My TARDIS of the imagination still stubbornly refuses to leave London and makes a short hop of a couple of miles and about fifty years back into the past to the next place I’d like to sketch.
This is the Imperial Institute in South Kensington. It was
opened in 1893 by Queen Victoria. The institute was a direct product of
Victoria’s Golden Jubilee in 1887, and was designed to showcase industrial and
commercial products and developments of countries which were part of the
British Empire.
I have to be honest, I tend to think that empires are not, by
and large, a good thing for the majority of their peoples, and so I will be
totally honest and say it’s the building that I’m interested in, and not the
purpose or the contents. I know that some people do get quite upset about this
but my personal feeling is that Brits (like me) need to be able to discuss our
Imperial past honestly and not try to bury it all under the carpet with the
argument that it all happened a long time ago. Yes, let’s be proud of what’s
worth being proud of, but let’s be honest and critical where it’s deserved too.

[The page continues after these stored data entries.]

import Summits.QuantumFields.YangMills.Theorems.BalabanUVNodesN08HaarCompatibilityGuardMixture

/-!
# BalabanUVNodes ∕ N08 — PER-FIBRE DENSITY BOUNDS INTEGRATE TO A ONE-STEP TRANSPORT BOUND:
# `Ū_*(dU) ≤ (∫ Π_c A_c(U) dU) · dV` whenever every one-variable fibre law is `≤ A_c(U) · Haar`

WIDTH SEAT `pub-ymgap-dag-n08-w3` g4, `W-SEAT-START-LIST.md` v10 §0 (iii); item-3 lineage part 16 (the measure-theoretic bridge from the ONE-BOND inputs —
part 14 p607823 `…GuardJacobian`, n08-w6's sharp determinant — to the ONE-STEP transport bound asked by n08-w1's (R4⁗) ∕ CLAIM-18 family), 2026-08-28.
DAG node N08 = [Balaban1985UV3] Thm 1 p. 257 (compact) + Thm 2 p. 272; key item K1⁷ `StabilityBAtRecordR13SepCoPH` (stmt-QuantumFields-20542),
`--supports … --as helper`.  COUNT-NEUTRAL.

THE POINT.  Part 13 (p604469 `…GuardMixture.map_avgFun_eq_map_resample`) put the image law of the typed (0.4) averaging in MIXTURE NORMAL FORM:
`Ū_*(dU) = (dU ⊗ Haar^{PBond(j+1)}) ∘ R⁻¹`, `R(U, g) = (c ↦ Ū(c)(U[β(c) ↦ g_c]))` — background by background the coarse bonds are INDEPENDENT images of
Haar variables under the one-variable fibre maps `g ↦ Ū(c)(U[β(c) ↦ g])`.  This file proves the general measure-theoretic bridge that turns ANY
background-dependent domination of the one-variable fibre laws into a domination of the mixture:
* §1 `pi_le_prod_smul_pi` — FACTORWISE DOMINATION INTEGRATES OVER A FINITE PRODUCT: `(∀ i, α i ≤ A i • ν i) ⇒ ⊗ α ≤ (Π A i) • ⊗ ν` (outer-measure
  maximality of `Measure.pi` — `OuterMeasure.le_pi`; no densities, no Radon–Nikodym).
* §2 ★★ `map_prod_pi_le_lintegral_smul` — THE MIXTURE BOUND: for a background law `μ`, fibre maps `F c b : Y → Y` (jointly measurable) with
  `(F c b)_* ν ≤ A c b • ν'` (`A c` measurable, values in `(0, ∞)`): `(μ ⊗ ν^κ)∘(b, g ↦ (c ↦ F c b g_c))⁻¹ ≤ (∫⁻ Π_c A c b dμ) • ν'^κ`
  (Fubini `Measure.prod_apply` + Mathlib's `pi_map_pi` + §1, set by set).
* §3 ★★★ `map_avgFun_le_lintegral_smul` — AT THE TYPED (0.4) AVERAGING (any group, any measurable small-loop average, standing range): if every fibre
  law obeys `Haar∘(g ↦ Ū(c)(U[β(c) ↦ g]))⁻¹ ≤ A c U • Haar`, then **`Ū_*(dU) ≤ (∫⁻ Π_c A c U dU) • dV`**; with a constant `A ≡ K`:
  `Ū_*(dU) ≤ K^{#PBond(j+1)} • dV` (`map_avgFun_le_pow_smul`, the crude one-step bound).
* §4 the same at the [B10] slot `avOfPrint N S j` on `SU(N)`, every `N`.

HOW IT IS MEANT TO BE USED (located; the inputs are NOT supplied here).  With `A c U := 1 + (K − 1)·1[U guard-admitting at c]` — `K` the density
constant of the GUARDED branch (Jacobian `≥ (1 − Σcᵢ)^{N²−1}` per n08-w6's sharp form of part 14, `1 − Σcᵢ = L^{1−d}` at the slot, through a quantitative
local-diffeomorphism engine), the fibre law being EXACTLY a Haar translate off the guard (parts 6∕8) — §3 reads `density(Ū_*(dU)) ≤ E_U Π_c (1 + (K−1)·1[ga_c(U)])`;
evaluating that expectation is the BLOCK-PAIR LOCALITY structure (conditionally on intra-block bonds the guard events of distinct coarse bonds are independent,
each of probability `≤ s`): `≤ (1 + (K−1)s)^{#PBond(j+1)}`, the honest one-step extensive constant `c₁ ≤ (K−1)s` of `HOME/pub-ymgap-dag-n08-w3/N08-EML-JACOBIAN.md`
§3.  Neither `K` nor the locality is typed here; the k-uniform `hmass` needs in addition the no-stacking structure (ibid. §4).

HONEST FRAMING.  [folklore] measure theory (nothing of Bałaban's asserted); no density bound is CLAIMED for print's averaging — the per-fibre domination is a
HYPOTHESIS; E6′ NOT decided; `hmass` NOT supplied; count-neutral; N08 NOT discharged; counts unmoved (typed 28∕28 · discharged 5∕27); one finite 𝕋⁴
programme at fixed ε — R4 closes the CONDITIONAL rung `BalabanLadder.UV` only; the Yang–Mills mass gap (Clay) is NOT proved; nothing continuum ∕ OS.
0 `sorry`, 0 `def`, standard axioms.
-/

noncomputable section

open MeasureTheory Function
open scoped ENNReal

namespace Summit.QuantumFields.YangMills.BalabanUVNodes.N08HaarCompatibilityGuardMixtureDensity

/-! ## §1 Factorwise domination integrates over a finite product -/

section Pi

variable {ι : Type*} [Fintype ι] {X : ι → Type*} [∀ i, MeasurableSpace (X i)]

/-- **`(∀ i, α i ≤ A i • ν i) ⇒ ⊗ α ≤ (Π A i) • ⊗ ν`** for finite families of σ-finite measures and constants `A i ∈ (0, ∞)` (outer-measure maximality of
`Measure.pi`: an outer measure below the product premeasure on boxes is below the product outer measure, `OuterMeasure.le_pi`). [folklore] -/
theorem pi_le_prod_smul_pi (α ν : ∀ i, Measure (X i)) [∀ i, SigmaFinite (α i)] [∀ i, SigmaFinite (ν i)] (A : ι → ℝ≥0∞)
    (hA0 : ∀ i, A i ≠ 0) (hAtop : ∀ i, A i ≠ ∞) (h : ∀ i, α i ≤ A i • ν i) :
    Measure.pi α ≤ (∏ i, A i) • Measure.pi ν := by
  have hP0 : (∏ i, A i) ≠ 0 := Finset.prod_ne_zero_iff.2 fun i _ => hA0 i
  have hPtop : (∏ i, A i) ≠ ∞ := ENNReal.prod_ne_top fun i _ => hAtop i
  -- the rescaled outer measure of `⊗ α` is below the product premeasure on boxes
  have hle : (∏ i, A i)⁻¹ • (Measure.pi α).toOuterMeasure ≤ OuterMeasure.pi fun i => (ν i).toOuterMeasure := by
    rw [OuterMeasure.le_pi]
    intro s _
    show (∏ i, A i)⁻¹ * Measure.pi α (Set.pi Set.univ s) ≤ ∏ i, ν i (s i)
    rw [Measure.pi_pi]
    calc (∏ i, A i)⁻¹ * ∏ i, α i (s i) ≤ (∏ i, A i)⁻¹ * ∏ i, (A i * ν i (s i)) := by
          gcongr with i _
          have := h i (s i)
          rwa [Measure.smul_apply, smul_eq_mul] at this
      _ = ∏ i, ν i (s i) := by
          rw [Finset.prod_mul_distrib, ← mul_assoc, ENNReal.inv_mul_cancel hP0 hPtop, one_mul]
  refine Measure.le_iff.2 fun S hS => ?_
  have h1 : (∏ i, A i)⁻¹ * Measure.pi α S ≤ Measure.pi ν S := by
    have h2 : (∏ i, A i)⁻¹ * Measure.pi α S ≤ (OuterMeasure.pi fun i => (ν i).toOuterMeasure) S := hle S
    rwa [Measure.pi_def ν, toMeasure_apply _ _ hS]
  rw [Measure.smul_apply, smul_eq_mul]
  calc Measure.pi α S = (∏ i, A i) * ((∏ i, A i)⁻¹ * Measure.pi α S) := by
        rw [← mul_assoc, ENNReal.mul_inv_cancel hP0 hPtop, one_mul]
    _ ≤ (∏ i, A i) * Measure.pi ν S := by gcongr

end Pi

/-! ## §2 The mixture bound: background-wise independent fibre maps with dominated laws -/

section Mixture

variable {B : Type*} [MeasurableSpace B] {κ : Type*} [Fintype κ] {Y : Type*} [MeasurableSpace Y]

/-- ★★ **THE MIXTURE BOUND.**  Background law `μ`, independent inputs `ν^κ`, fibre maps `F c b : Y → Y` jointly measurable in `(b, y)`, and a measurable
background-dependent domination `(F c b)_* ν ≤ A c b • ν'` with `A c b ∈ (0, ∞)`: the law of `(b, g) ↦ (c ↦ F c b (g c))` under `μ ⊗ ν^κ` is dominated by
`(∫⁻ Π_c A c b dμ) • ν'^κ`. [folklore] -/
theorem map_prod_pi_le_lintegral_smul (μ : Measure B) [SFinite μ] (ν ν' : Measure Y) [SigmaFinite ν] [IsFiniteMeasure ν] [SigmaFinite ν']
    (F : κ → B → Y → Y) (hF : ∀ c, Measurable fun p : B × Y => F c p.1 p.2) (A : κ → B → ℝ≥0∞) (hAm : ∀ c, Measurable (A c))
    (hA0 : ∀ c b, A c b ≠ 0) (hAtop : ∀ c b, A c b ≠ ∞) (hdom : ∀ c b, ν.map (F c b) ≤ A c b • ν') :
    (μ.prod (Measure.pi fun _ : κ => ν)).map (fun p : B × (κ → Y) => fun c => F c p.1 (p.2 c)) ≤
      (∫⁻ b, ∏ c, A c b ∂μ) • Measure.pi fun _ : κ => ν' := by
  have hR : Measurable fun p : B × (κ → Y) => fun c => F c p.1 (p.2 c) :=
    measurable_pi_lambda _ fun c => (hF c).comp (measurable_fst.prodMk ((measurable_pi_apply c).comp measurable_snd))
  have hRb : ∀ b : B, Measurable fun g : κ → Y => fun c => F c b (g c) := fun b =>
    measurable_pi_lambda _ fun c => ((hF c).comp (measurable_const.prodMk measurable_id)).comp (measurable_pi_apply c)
  have hFcb : ∀ c b, Measurable (F c b) := fun c b => (hF c).comp (measurable_const.prodMk measurable_id)
  refine Measure.le_iff.2 fun S hS => ?_
  rw [Measure.map_apply hR hS, Measure.prod_apply (hR hS), Measure.smul_apply, smul_eq_mul, ← lintegral_mul_const _
    (Finset.measurable_prod _ fun c _ => hAm c)]
  refine lintegral_mono fun b => ?_
  -- the `b`-section is the preimage under the product map `g ↦ (c ↦ F c b (g c))`
  have hsec : Prod.mk b ⁻¹' ((fun p : B × (κ → Y) => fun c => F c p.1 (p.2 c)) ⁻¹' S) = (fun g : κ → Y => fun c => F c b (g c)) ⁻¹' S := rfl
  rw [hsec, ← Measure.map_apply (hRb b) hS, Measure.pi_map_pi fun c => (hFcb c b).aemeasurable]
  have hpi := pi_le_prod_smul_pi (fun c => ν.map (F c b)) (fun _ => ν') (fun c => A c b) (fun c => hA0 c b) (fun c => hAtop c b)
    fun c => hdom c b
  have := hpi S
  rwa [Measure.smul_apply, smul_eq_mul] at this

end Mixture

/-! ## §3 At the typed (0.4) averaging: per-fibre domination ⇒ `Ū_*(dU) ≤ (∫ Π_c A c U dU) • dV` -/

section Typed

open Literature.MathematicalPhysics.QuantumFieldTheory.Balaban1983to89
open Literature.MathematicalPhysics.QuantumFieldTheory.Balaban1983to89.BlockAveraging (avgFun measurable_avgFun)
open Literature.MathematicalPhysics.QuantumFieldTheory.Balaban1983to89.BlockAveragingHaarAC (centralBond)
open Summit.QuantumFields.YangMills.BalabanUVNodes.N08HaarCompatibilityGuardMixture (map_avgFun_eq_map_resample)

variable {P : Params} {j : ℕ} {G : Type*} [GaugeGroup G] (ℰ : LoopAverage G) [MeasurableSpace G] [RegularGaugeGroup G]

/-- The one-variable fibre map `(U, g) ↦ Ū(c)(U[β(c) ↦ g])` is jointly measurable. [folklore] -/
theorem measurable_fibreMap (hE : ∀ n, Measurable fun W : Fin (n + 1) → G => ℰ.E W) (c : PBond P (j + 1)) :
    Measurable fun p : GaugeField P j G × G => avgFun ℰ (update p.1 (centralBond c) p.2) c := by
  classical
  exact (measurable_pi_apply c).comp ((measurable_avgFun ℰ hE).comp measurable_update')

variable [HaarData G]

/-- ★★★ **PER-FIBRE DOMINATION INTEGRATES TO A ONE-STEP TRANSPORT BOUND.**  If for every background `U` and coarse bond `c` the law of the fibre map
`g ↦ Ū(c)(U[β(c) ↦ g])` under Haar is `≤ A c U • Haar` (`A c` measurable, values in `(0, ∞)`), then `Ū_*(dU) ≤ (∫⁻ Π_c A c U dU) • dV` — part 13's mixture
normal form + §2 (standing range, any group, any measurable small-loop average). [cite: Balaban1987RG1, (0.4) p.253 (the typed averaging; bookkeeping)] -/
theorem map_avgFun_le_lintegral_smul (hj : j + 1 ≤ P.m + P.K) (hE : ∀ n, Measurable fun W : Fin (n + 1) → G => ℰ.E W)
    (A : PBond P (j + 1) → GaugeField P j G → ℝ≥0∞) (hAm : ∀ c, Measurable (A c)) (hA0 : ∀ c U, A c U ≠ 0) (hAtop : ∀ c U, A c U ≠ ∞)
    (hdom : ∀ c U, (HaarData.haar : Measure G).map (fun g => avgFun ℰ (update U (centralBond c) g) c) ≤ A c U • (HaarData.haar : Measure G)) :
    (fieldMeasure P j G).map (avgFun ℰ) ≤ (∫⁻ U, ∏ c, A c U ∂(fieldMeasure P j G)) • fieldMeasure P (j + 1) G := by
  haveI := HaarData.isProb (G := G)
  rw [map_avgFun_eq_map_resample ℰ hj hE]
  exact map_prod_pi_le_lintegral_smul (fieldMeasure P j G) HaarData.haar HaarData.haar
    (fun c U g => avgFun ℰ (update U (centralBond c) g) c) (measurable_fibreMap ℰ hE) A hAm hA0 hAtop hdom

/-- ★★ **THE CRUDE ONE-STEP BOUND**: a UNIFORM per-fibre density constant `K ∈ (0, ∞)` gives `Ū_*(dU) ≤ K^{#PBond(j+1)} • dV`. [cite: Balaban1987RG1, (0.4) p.253 (bookkeeping)] -/
theorem map_avgFun_le_pow_smul (hj : j + 1 ≤ P.m + P.K) (hE : ∀ n, Measurable fun W : Fin (n + 1) → G => ℰ.E W) {K : ℝ≥0∞} (hK0 : K ≠ 0)
    (hKtop : K ≠ ∞)
    (hdom : ∀ (c : PBond P (j + 1)) (U : GaugeField P j G),
      (HaarData.haar : Measure G).map (fun g => avgFun ℰ (update U (centralBond c) g) c) ≤ K • (HaarData.haar : Measure G)) :
    (fieldMeasure P j G).map (avgFun ℰ) ≤ K ^ Fintype.card (PBond P (j + 1)) • fieldMeasure P (j + 1) G := by
  haveI := HaarData.isProb (G := G)
  have h := map_avgFun_le_lintegral_smul ℰ hj hE (fun _ _ => K) (fun _ => measurable_const) (fun _ _ => hK0) (fun _ _ => hKtop) hdom
  simpa only [Finset.prod_const, Finset.card_univ, lintegral_const, measure_univ, mul_one] using h

end Typed

/-! ## §4 At the [B10] slot's averaging `avOfPrint N S j` on `SU(N)` -/

section Slot

open Literature.MathematicalPhysics.QuantumFieldTheory.Balaban1983to89
open Literature.MathematicalPhysics.QuantumFieldTheory.Balaban1985CMP102.Setting (Scales)
open Literature.MathematicalPhysics.QuantumFieldTheory.Balaban1983to89.B10RunsOfRecord (avOfPrint)
open Literature.MathematicalPhysics.QuantumFieldTheory.Balaban1983to89.BlockAveraging (avgFun)
open Literature.MathematicalPhysics.QuantumFieldTheory.Balaban1983to89.BlockAveragingHaarAC (centralBond)
open Literature.MathematicalPhysics.QuantumFieldTheory.Balaban1983to89.ExpMeanLog (expMeanLogSU measurable_expMeanLogSU_E)
open Literature.MathematicalPhysics.QuantumFieldTheory.Balaban1983to89.Node00 (SU)
open Summit.QuantumFields.YangMills.BalabanUVNodes.N08HaarCompatibilityGuard (avOfPrint_avg_of_le)

variable (N : ℕ) [NeZero N] {L : ℕ}

/-- ★★★ **AT THE SLOT**: a background-dependent domination `A c U • Haar` of the one-variable fibre laws of the printed exp-mean-log averaging gives
`(avOfPrint)_*(dU) ≤ (∫⁻ Π_c A c U dU) • dV`, every `N`, standing range. [cite: Balaban1985UV3, (2) p.256; Balaban1987RG1, (0.4) p.253 (bookkeeping)] -/
theorem map_avOfPrint_le_lintegral_smul (S : Scales L) {j : ℕ} (hj : j + 1 ≤ S.P.m + S.P.K)
    (A : PBond S.P (j + 1) → GaugeField S.P j (SU N) → ℝ≥0∞) (hAm : ∀ c, Measurable (A c)) (hA0 : ∀ c U, A c U ≠ 0) (hAtop : ∀ c U, A c U ≠ ∞)
    (hdom : ∀ c U, (HaarData.haar : Measure (SU N)).map
        (fun g => avgFun (expMeanLogSU : LoopAverage (SU N)) (update U (centralBond c) g) c) ≤ A c U • (HaarData.haar : Measure (SU N))) :
    (fieldMeasure S.P j (SU N)).map (avOfPrint N S j).avg ≤ (∫⁻ U, ∏ c, A c U ∂(fieldMeasure S.P j (SU N))) • fieldMeasure S.P (j + 1) (SU N) := by
  rw [avOfPrint_avg_of_le N S hj]
  exact map_avgFun_le_lintegral_smul _ hj measurable_expMeanLogSU_E A hAm hA0 hAtop hdom

/-- ★★ **THE CRUDE ONE-STEP BOUND AT THE SLOT**: a uniform per-fibre density constant `K` gives `(avOfPrint)_*(dU) ≤ K^{#PBond(j+1)} • dV`, every `N`.
[cite: Balaban1985UV3, (2) p.256; Balaban1987RG1, (0.4) p.253 (bookkeeping)] -/
theorem map_avOfPrint_le_pow_smul (S : Scales L) {j : ℕ} (hj : j + 1 ≤ S.P.m + S.P.K) {K : ℝ≥0∞} (hK0 : K ≠ 0) (hKtop : K ≠ ∞)
    (hdom : ∀ (c : PBond S.P (j + 1)) (U : GaugeField S.P j (SU N)), (HaarData.haar : Measure (SU N)).map
        (fun g => avgFun (expMeanLogSU : LoopAverage (SU N)) (update U (centralBond c) g) c) ≤ K • (HaarData.haar : Measure (SU N))) :
    (fieldMeasure S.P j (SU N)).map (avOfPrint N S j).avg ≤ K ^ Fintype.card (PBond S.P (j + 1)) • fieldMeasure S.P (j + 1) (SU N) := by
  rw [avOfPrint_avg_of_le N S hj]
  exact map_avgFun_le_pow_smul _ hj measurable_expMeanLogSU_E hK0 hKtop hdom

end Slot

end Summit.QuantumFields.YangMills.BalabanUVNodes.N08HaarCompatibilityGuardMixtureDensity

From the start of the 20th century this building
was associated with the University of London, which took over approximately
half of the building’s space. That interests me since I’m an alumnus of London
University, although Goldsmith’s rather than Imperial College. The purposes of
the Institute changed and developed, but with the Commonwealth Act of 1958 the
Imperial Institute became the Commonwealth Institute and it was decided that a
new permanent home would be built. The only part of the building saved from
demolition was the Queen’s Tower – seen on the left hand side of my sketch, while
everything else was demolished to make way for the expansion of Imperial
College – at the time part of London University, but now independent. The
preservation of the tower came about through pressure from the Royal Fine Arts
Commission and the poet John Betjeman.
This particular part of London, South Kensington isn’t
exactly badly off for striking public buildings, what with the nearby Natural
History Museum and Victoria and Albert Museum buildings, and the Albert
Memorial and Royal Albert Hall are only a short walk away. Nonetheless, as an
example of Heavy Late Victorian Gothic you’d have to have gone a long way to
have beaten it.
Out of interest the new Commonwealth Institute moved into a
striking modern building between Kensington High Street and Holland Park. I
visited it in the late 70s and found that the displays were interesting, but on
the whole it did feel just like another museum. Public funding ended at the
turn of the last century and the building closed in the early noughties. The building now houses the Design Museum.